- Opening Delimiter -
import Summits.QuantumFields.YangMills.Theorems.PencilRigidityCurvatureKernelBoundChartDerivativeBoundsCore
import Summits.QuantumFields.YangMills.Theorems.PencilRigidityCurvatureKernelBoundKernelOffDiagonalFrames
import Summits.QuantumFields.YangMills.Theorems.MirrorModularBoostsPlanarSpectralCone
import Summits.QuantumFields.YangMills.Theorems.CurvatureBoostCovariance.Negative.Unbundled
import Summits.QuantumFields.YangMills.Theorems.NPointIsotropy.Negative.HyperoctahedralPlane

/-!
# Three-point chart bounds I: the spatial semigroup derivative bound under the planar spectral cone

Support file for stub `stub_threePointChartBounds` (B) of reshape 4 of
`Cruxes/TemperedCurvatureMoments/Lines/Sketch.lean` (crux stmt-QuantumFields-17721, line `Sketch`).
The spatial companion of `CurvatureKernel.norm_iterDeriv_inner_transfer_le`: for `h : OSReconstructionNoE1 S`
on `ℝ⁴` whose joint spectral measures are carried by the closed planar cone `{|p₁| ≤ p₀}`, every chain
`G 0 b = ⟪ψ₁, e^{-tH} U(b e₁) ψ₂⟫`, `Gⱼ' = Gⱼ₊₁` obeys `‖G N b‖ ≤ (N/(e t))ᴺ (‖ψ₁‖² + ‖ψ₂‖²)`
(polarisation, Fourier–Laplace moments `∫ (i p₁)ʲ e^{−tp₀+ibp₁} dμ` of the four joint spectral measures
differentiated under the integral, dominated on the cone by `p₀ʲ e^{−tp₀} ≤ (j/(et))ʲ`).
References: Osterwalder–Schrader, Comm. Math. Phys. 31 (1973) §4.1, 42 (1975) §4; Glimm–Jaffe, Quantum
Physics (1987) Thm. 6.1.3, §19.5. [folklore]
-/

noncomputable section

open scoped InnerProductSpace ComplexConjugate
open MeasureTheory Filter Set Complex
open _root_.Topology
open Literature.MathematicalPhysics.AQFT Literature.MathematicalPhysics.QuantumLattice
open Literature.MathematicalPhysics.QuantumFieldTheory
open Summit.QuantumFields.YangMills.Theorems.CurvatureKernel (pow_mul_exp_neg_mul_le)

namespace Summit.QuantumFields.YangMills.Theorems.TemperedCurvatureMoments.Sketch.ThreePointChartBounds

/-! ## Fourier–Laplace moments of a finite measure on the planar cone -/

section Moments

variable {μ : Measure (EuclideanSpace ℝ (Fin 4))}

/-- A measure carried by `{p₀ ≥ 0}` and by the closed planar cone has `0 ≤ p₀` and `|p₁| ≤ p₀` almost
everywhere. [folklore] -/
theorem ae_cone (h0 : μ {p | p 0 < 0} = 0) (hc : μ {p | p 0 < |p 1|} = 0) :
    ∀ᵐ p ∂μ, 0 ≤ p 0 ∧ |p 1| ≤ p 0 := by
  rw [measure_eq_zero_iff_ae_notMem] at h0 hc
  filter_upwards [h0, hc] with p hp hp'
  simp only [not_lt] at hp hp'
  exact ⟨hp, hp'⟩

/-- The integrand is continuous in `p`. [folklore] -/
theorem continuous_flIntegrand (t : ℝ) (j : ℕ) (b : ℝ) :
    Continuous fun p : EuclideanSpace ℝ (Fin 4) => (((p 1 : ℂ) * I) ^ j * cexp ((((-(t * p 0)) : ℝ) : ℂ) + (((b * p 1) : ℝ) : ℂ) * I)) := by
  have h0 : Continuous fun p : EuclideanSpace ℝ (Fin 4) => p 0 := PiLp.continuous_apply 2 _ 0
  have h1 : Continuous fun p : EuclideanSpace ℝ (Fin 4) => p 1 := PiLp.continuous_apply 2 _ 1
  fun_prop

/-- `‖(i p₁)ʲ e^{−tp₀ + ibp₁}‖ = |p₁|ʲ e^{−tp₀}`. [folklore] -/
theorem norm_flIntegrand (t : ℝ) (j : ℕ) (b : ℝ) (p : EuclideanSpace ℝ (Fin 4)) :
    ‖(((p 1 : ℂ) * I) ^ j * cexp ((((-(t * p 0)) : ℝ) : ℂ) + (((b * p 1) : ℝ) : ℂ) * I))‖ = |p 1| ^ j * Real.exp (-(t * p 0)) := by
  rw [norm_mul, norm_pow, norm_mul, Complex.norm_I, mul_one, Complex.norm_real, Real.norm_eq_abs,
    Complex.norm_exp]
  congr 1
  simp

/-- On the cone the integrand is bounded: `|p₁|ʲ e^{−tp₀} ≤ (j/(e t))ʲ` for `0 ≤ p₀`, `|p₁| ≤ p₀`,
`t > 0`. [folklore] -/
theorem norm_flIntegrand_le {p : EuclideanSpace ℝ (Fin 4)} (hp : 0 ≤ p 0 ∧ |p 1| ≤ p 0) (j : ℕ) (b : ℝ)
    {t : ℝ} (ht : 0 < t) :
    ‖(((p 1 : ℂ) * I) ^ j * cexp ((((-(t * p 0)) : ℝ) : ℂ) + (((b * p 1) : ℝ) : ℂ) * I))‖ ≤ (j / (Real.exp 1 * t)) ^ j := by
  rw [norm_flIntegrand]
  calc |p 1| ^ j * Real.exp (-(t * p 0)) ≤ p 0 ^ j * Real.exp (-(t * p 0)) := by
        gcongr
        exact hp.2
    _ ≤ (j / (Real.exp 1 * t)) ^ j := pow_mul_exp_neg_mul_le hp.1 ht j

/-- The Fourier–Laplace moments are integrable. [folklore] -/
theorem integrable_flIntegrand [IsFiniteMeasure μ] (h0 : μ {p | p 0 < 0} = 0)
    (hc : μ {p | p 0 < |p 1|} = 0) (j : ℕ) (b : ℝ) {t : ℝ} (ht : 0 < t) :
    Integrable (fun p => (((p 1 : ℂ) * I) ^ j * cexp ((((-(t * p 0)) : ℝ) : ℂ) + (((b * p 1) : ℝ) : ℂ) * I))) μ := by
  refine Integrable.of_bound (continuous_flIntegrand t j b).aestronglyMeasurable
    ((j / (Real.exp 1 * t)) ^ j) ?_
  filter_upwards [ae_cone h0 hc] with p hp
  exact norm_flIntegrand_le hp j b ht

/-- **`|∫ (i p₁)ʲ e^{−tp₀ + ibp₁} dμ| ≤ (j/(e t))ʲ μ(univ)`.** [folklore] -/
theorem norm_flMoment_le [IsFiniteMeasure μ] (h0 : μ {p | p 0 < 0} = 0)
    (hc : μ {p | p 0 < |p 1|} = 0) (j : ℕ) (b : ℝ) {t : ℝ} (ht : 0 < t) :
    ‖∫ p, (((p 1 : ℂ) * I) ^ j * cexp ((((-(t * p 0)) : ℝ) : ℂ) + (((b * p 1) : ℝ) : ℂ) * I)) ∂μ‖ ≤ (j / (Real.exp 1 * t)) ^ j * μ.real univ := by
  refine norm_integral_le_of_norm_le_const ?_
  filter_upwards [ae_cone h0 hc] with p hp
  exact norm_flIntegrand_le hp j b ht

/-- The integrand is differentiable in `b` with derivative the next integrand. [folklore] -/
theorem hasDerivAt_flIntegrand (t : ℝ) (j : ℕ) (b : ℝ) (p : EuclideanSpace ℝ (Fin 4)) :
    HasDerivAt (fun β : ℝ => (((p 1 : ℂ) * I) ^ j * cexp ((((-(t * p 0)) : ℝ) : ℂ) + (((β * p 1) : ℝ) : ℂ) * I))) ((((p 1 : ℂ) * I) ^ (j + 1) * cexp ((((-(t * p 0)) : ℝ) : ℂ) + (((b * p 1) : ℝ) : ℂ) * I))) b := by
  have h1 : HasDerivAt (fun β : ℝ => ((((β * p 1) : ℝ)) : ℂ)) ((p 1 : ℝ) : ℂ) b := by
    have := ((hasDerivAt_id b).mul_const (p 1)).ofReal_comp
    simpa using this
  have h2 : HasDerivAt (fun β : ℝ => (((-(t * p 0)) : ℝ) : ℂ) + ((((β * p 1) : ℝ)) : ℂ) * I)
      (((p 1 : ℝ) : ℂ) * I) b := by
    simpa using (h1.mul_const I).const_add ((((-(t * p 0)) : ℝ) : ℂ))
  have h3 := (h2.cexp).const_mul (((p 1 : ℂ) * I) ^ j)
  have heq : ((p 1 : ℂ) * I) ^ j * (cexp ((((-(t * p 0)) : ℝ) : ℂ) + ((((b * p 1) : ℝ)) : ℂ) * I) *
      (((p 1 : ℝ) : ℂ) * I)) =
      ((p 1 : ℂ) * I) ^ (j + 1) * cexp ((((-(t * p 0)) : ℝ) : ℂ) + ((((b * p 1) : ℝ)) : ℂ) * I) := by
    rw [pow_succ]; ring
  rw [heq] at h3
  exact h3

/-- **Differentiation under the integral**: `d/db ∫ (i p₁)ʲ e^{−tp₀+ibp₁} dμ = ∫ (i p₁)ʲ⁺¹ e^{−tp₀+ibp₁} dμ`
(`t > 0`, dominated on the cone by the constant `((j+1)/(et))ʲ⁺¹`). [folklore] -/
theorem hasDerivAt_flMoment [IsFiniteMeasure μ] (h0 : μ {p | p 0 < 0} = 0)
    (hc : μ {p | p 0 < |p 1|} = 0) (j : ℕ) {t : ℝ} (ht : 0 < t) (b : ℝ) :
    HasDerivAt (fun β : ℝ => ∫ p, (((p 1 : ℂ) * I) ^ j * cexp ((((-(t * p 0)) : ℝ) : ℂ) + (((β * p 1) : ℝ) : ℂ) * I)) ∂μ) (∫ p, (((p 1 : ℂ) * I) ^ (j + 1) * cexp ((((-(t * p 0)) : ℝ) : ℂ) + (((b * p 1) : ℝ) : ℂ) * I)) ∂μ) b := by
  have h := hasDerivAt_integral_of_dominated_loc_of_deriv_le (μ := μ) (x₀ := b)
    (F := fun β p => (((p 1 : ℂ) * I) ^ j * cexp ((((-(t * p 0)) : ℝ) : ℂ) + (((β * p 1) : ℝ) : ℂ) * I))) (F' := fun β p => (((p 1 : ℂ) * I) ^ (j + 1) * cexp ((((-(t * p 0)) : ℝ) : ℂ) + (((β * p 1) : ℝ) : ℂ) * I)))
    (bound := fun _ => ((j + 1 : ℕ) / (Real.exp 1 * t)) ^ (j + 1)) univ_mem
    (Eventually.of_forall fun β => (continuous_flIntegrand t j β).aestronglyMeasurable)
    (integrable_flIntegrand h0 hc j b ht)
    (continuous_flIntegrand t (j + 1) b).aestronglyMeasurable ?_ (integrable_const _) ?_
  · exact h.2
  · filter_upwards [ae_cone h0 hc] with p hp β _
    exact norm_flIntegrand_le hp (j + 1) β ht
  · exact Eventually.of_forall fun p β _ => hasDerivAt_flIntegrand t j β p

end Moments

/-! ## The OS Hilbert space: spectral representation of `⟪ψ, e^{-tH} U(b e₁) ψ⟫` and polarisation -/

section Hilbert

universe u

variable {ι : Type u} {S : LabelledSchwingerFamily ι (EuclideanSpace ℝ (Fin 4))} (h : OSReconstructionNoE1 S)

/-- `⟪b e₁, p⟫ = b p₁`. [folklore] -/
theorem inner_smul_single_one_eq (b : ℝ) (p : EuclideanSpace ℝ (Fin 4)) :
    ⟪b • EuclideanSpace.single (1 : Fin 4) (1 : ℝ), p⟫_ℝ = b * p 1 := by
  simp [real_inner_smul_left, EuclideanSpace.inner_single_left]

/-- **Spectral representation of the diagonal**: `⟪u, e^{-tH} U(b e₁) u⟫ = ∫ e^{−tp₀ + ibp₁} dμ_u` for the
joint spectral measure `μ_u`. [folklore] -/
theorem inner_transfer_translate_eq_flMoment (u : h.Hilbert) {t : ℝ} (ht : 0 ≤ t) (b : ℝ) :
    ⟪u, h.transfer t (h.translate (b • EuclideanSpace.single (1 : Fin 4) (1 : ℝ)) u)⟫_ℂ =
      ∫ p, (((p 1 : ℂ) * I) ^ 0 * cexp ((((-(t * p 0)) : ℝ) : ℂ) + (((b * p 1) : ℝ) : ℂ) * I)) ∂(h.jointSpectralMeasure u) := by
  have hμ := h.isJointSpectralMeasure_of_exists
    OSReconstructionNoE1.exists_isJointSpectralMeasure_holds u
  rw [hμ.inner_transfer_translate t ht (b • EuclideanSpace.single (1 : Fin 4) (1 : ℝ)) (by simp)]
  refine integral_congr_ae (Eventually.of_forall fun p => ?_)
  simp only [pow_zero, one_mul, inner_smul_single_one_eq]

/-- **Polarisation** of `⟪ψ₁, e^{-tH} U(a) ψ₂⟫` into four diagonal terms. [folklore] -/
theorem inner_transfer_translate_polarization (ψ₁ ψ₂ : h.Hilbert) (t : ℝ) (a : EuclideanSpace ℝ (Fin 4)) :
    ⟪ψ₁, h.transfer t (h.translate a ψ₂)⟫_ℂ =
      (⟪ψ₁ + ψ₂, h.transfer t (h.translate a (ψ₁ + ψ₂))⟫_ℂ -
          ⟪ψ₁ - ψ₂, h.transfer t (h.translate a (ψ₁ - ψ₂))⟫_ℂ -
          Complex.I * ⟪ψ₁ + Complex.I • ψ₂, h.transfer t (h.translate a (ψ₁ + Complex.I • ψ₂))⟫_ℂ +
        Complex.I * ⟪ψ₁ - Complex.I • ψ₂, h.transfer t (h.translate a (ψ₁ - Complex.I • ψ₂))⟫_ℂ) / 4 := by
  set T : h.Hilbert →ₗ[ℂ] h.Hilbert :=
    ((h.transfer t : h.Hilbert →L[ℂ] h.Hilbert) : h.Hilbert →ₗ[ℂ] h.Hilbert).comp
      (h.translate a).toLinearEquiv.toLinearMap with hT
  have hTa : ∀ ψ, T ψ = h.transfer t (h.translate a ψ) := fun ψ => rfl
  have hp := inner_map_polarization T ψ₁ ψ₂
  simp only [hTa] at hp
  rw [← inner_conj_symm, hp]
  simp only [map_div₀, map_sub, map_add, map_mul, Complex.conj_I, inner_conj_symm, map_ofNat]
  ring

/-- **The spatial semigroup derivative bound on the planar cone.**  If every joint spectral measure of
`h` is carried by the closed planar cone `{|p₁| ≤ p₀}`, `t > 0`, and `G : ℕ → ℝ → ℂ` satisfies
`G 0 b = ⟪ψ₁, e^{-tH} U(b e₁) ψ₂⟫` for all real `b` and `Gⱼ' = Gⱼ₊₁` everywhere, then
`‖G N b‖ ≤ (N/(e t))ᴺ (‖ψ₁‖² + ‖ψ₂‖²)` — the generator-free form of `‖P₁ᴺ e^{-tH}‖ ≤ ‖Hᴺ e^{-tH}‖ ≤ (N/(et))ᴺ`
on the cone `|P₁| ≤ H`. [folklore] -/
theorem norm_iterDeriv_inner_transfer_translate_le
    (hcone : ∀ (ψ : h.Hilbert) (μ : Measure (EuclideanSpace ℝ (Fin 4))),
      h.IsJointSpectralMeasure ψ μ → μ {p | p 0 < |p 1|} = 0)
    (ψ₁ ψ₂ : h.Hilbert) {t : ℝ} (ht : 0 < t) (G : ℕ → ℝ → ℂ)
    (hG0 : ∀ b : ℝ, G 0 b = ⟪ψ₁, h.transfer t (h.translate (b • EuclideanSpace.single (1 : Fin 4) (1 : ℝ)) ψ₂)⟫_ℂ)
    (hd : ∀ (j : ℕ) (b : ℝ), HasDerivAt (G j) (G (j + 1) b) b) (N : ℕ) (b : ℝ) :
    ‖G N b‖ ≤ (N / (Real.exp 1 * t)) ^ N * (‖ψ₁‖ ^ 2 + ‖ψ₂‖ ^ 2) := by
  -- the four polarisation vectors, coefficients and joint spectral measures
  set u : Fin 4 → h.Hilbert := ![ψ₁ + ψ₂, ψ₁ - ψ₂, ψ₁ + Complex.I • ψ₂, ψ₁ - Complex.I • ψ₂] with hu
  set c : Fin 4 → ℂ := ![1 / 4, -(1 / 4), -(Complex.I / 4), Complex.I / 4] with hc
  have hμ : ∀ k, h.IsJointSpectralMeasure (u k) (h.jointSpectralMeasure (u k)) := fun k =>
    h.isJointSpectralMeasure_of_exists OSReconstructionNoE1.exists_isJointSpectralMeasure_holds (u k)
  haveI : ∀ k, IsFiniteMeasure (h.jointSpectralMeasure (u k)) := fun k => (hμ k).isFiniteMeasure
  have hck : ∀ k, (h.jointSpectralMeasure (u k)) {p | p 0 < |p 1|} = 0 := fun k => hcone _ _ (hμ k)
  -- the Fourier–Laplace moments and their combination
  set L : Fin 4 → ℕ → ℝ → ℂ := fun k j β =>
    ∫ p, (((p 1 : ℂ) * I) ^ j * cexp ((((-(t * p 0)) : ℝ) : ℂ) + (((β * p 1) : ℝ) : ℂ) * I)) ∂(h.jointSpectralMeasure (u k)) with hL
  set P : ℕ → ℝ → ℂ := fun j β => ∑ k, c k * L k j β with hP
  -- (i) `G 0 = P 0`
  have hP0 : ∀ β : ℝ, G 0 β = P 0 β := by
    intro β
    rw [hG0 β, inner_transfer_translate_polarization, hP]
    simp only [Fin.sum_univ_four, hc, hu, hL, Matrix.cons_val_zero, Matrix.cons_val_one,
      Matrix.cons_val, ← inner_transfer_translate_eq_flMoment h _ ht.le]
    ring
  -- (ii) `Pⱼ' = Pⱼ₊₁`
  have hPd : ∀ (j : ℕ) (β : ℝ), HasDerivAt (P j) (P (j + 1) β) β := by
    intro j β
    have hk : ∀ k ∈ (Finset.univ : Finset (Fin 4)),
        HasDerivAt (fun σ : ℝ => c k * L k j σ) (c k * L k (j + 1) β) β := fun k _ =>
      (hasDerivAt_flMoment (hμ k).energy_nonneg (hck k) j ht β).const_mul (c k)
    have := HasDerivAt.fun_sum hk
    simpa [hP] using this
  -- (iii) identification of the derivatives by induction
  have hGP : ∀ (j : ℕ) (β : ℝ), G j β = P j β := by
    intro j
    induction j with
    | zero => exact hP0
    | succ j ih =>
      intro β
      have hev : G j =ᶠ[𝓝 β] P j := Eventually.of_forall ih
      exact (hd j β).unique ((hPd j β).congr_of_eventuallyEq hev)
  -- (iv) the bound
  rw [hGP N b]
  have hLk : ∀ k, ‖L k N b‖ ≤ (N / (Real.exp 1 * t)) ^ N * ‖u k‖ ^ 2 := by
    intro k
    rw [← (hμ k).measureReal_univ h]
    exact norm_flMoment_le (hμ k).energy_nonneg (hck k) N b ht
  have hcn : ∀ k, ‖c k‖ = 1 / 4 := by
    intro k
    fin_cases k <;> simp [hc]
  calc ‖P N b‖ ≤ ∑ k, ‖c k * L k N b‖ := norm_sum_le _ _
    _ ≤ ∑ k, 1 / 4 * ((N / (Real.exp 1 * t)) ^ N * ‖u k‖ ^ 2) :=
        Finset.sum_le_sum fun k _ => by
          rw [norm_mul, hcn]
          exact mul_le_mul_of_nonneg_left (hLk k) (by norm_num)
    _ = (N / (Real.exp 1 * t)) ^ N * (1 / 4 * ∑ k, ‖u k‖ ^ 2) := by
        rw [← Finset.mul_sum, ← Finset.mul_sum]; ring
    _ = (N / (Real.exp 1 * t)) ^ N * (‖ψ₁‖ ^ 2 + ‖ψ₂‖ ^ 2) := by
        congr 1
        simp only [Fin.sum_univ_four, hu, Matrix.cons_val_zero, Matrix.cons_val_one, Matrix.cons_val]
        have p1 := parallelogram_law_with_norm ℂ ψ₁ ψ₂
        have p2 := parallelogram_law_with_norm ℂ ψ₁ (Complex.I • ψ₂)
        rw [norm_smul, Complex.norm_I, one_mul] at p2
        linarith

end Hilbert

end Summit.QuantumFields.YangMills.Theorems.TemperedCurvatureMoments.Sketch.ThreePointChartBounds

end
- Closing Delimiter -
■ About this exercise ■
Of all the entries above, repeat only the lines from the line that has "rw [hμ.inner_transfer_translate t" to the line that has "Complex.I * ⟪ψ₁ - Complex.I", both lines included, exactly.

■ Finished exercise ■
  rw [hμ.inner_transfer_translate t ht (b • EuclideanSpace.single (1 : Fin 4) (1 : ℝ)) (by simp)]
  refine integral_congr_ae (Eventually.of_forall fun p => ?_)
  simp only [pow_zero, one_mul, inner_smul_single_one_eq]

/-- **Polarisation** of `⟪ψ₁, e^{-tH} U(a) ψ₂⟫` into four diagonal terms. [folklore] -/
theorem inner_transfer_translate_polarization (ψ₁ ψ₂ : h.Hilbert) (t : ℝ) (a : EuclideanSpace ℝ (Fin 4)) :
    ⟪ψ₁, h.transfer t (h.translate a ψ₂)⟫_ℂ =
      (⟪ψ₁ + ψ₂, h.transfer t (h.translate a (ψ₁ + ψ₂))⟫_ℂ -
          ⟪ψ₁ - ψ₂, h.transfer t (h.translate a (ψ₁ - ψ₂))⟫_ℂ -
          Complex.I * ⟪ψ₁ + Complex.I • ψ₂, h.transfer t (h.translate a (ψ₁ + Complex.I • ψ₂))⟫_ℂ +
        Complex.I * ⟪ψ₁ - Complex.I • ψ₂, h.transfer t (h.translate a (ψ₁ - Complex.I • ψ₂))⟫_ℂ) / 4 := by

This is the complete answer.